**What this task involves:**
Each line of the entries, from the first to the line containing "has ZERO producers).", is to be transcribed exactly as it stands; include no other lines.

**Source information:**

import Literature.AnabelianGeometry.SemiGraphs.BTempQDPairCategoryP
import Literature.AnabelianGeometry.SemiGraphs.BTempQDPairGaloisDomination

/-!
# [SemiAnbd] Thm. A.4 (proof, p. 85): the category `P` of strongly connected QD-pairs of `B^temp(Π)` is
# NONEMPTY for `Π` tempered — every Galois-domination pair `(Π/N, translations by H)` is an object
# (NV-L3 wave: `QDPair.PCore`)

S. Mochizuki, *Semi-graphs of anabelioids*, Publ. RIMS **42** (2006) 221–322, Appendix, proof of Thm. A.4
pp. 83–85 [cite: MochizukiSemiAnbd2006, Thm A.4 proof p.85]: the category `P` (there `P_i`) whose objects
are the strongly connected QD-pairs `(B, Γ_B)` of the quasi-temperoid and whose morphisms are the classes
`Hom^`; typed by the cell as `QDPair.PCore κ` over a composition law `κ : HomHatCompLaw Π`
(`BTempQDPairCategoryP.lean`), with `HomHatCompLaw.unique` (at most one law) and
`HomHatCompLaw.transported hG` (one exists for `Π` tempered).

abc-iut cell, layer L3, PROOF-ONLY non-vacuity file (seat abc-iut-w5-d149 gen 3; row family «NV-L3»,
abc-iut-w4-d098's INHABITATION-CENSUS-L3-v1 §A1: `QDPair.PCore` has ZERO producers).  GENUINE: for `Π`
tempered, every pair `(Π/N, right translations by H)` (`QDPair.GaloisDomination.pair`, `N ⊴ Π` open,
`H ≤ Π`; p. 83 — the Galois objects that dominate everything in the proof of Thm. A.4) is strongly
connected (`pair_isStronglyConnected`), hence an object of `P` for EVERY composition law `κ`; in
particular `P` is nonempty (take `N = Π`, the terminal one-point pair — labelled as the cheap instance),
and for the transported law the pair `(κ, object)` exists outright.  No `def`, no `instance`.
Nothing here bears on [IUTchIII] Cor. 3.12; a witness is consistency evidence, not an endorsement.
-/

namespace Literature.AnabelianGeometry.SemiGraphs

namespace QDPair

open CategoryTheory

universe u

variable {G : Type u} [Group G] [TopologicalSpace G] [IsTopologicalGroup G]

/-- **GENUINE**: for `Π` tempered, every Galois-domination pair `(Π/N, translations by H)` (`N ⊴ Π` open,
`H ≤ Π`) is an object of the category `P` — for any composition law `κ` (they are all equal,
`HomHatCompLaw.unique`). [cite: MochizukiSemiAnbd2006, Thm A.4 proof p.85] -/
theorem PCore.exists_pair_eq_galoisDomination (hG : IsTempered G) (κ : HomHatCompLaw G)
    (N : Subgroup G) [N.Normal] (hN : IsOpen (N : Set G)) (H : Subgroup G) :
    ∃ P : PCore κ, P.pair = GaloisDomination.pair hG N hN H :=
  ⟨⟨GaloisDomination.pair hG N hN H, GaloisDomination.pair_isStronglyConnected hG N hN H⟩, rfl⟩

/-- The category `P` is NONEMPTY for `Π` tempered and any composition law `κ` (cheap instance: `N = Π`,
the one-point pair `(Π/Π, ·)`; the genuine family is `exists_pair_eq_galoisDomination`).
[cite: MochizukiSemiAnbd2006, Thm A.4 proof p.85] -/
theorem PCore.nonempty (hG : IsTempered G) (κ : HomHatCompLaw G) : Nonempty (PCore κ) := by
  obtain ⟨P, -⟩ := PCore.exists_pair_eq_galoisDomination hG κ ⊤
    (by rw [Subgroup.coe_top]; exact isOpen_univ) ⊤
  exact ⟨P⟩

/-- For `Π` tempered the whole datum «composition law + object of `P`» exists outright: the transported
law `HomHatCompLaw.transported hG` (equal to print's by `HomHatCompLaw.unique`) and a Galois-domination
object over it. [cite: MochizukiSemiAnbd2006, Thm A.4 proof p.85] -/
theorem PCore.exists_law_nonempty (hG : IsTempered G) :
    ∃ κ : HomHatCompLaw G, Nonempty (PCore κ) :=
  ⟨HomHatCompLaw.transported hG, PCore.nonempty hG _⟩

/-- Hom-sets of `P` at these objects are inhabited: every object carries its identity `[(id, 1̄)]`.
[cite: MochizukiSemiAnbd2006, Thm A.4 proof p.85] -/
theorem PCore.nonempty_hom_self {κ : HomHatCompLaw G} (P : PCore κ) : Nonempty (P ⟶ P) :=
  ⟨𝟙 P⟩

end QDPair

end Literature.AnabelianGeometry.SemiGraphs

**Result for this task:**
import Literature.AnabelianGeometry.SemiGraphs.BTempQDPairCategoryP
import Literature.AnabelianGeometry.SemiGraphs.BTempQDPairGaloisDomination

/-!
# [SemiAnbd] Thm. A.4 (proof, p. 85): the category `P` of strongly connected QD-pairs of `B^temp(Π)` is
# NONEMPTY for `Π` tempered — every Galois-domination pair `(Π/N, translations by H)` is an object
# (NV-L3 wave: `QDPair.PCore`)

S. Mochizuki, *Semi-graphs of anabelioids*, Publ. RIMS **42** (2006) 221–322, Appendix, proof of Thm. A.4
pp. 83–85 [cite: MochizukiSemiAnbd2006, Thm A.4 proof p.85]: the category `P` (there `P_i`) whose objects
are the strongly connected QD-pairs `(B, Γ_B)` of the quasi-temperoid and whose morphisms are the classes
`Hom^`; typed by the cell as `QDPair.PCore κ` over a composition law `κ : HomHatCompLaw Π`
(`BTempQDPairCategoryP.lean`), with `HomHatCompLaw.unique` (at most one law) and
`HomHatCompLaw.transported hG` (one exists for `Π` tempered).

abc-iut cell, layer L3, PROOF-ONLY non-vacuity file (seat abc-iut-w5-d149 gen 3; row family «NV-L3»,
abc-iut-w4-d098's INHABITATION-CENSUS-L3-v1 §A1: `QDPair.PCore` has ZERO producers).  GENUINE: for `Π`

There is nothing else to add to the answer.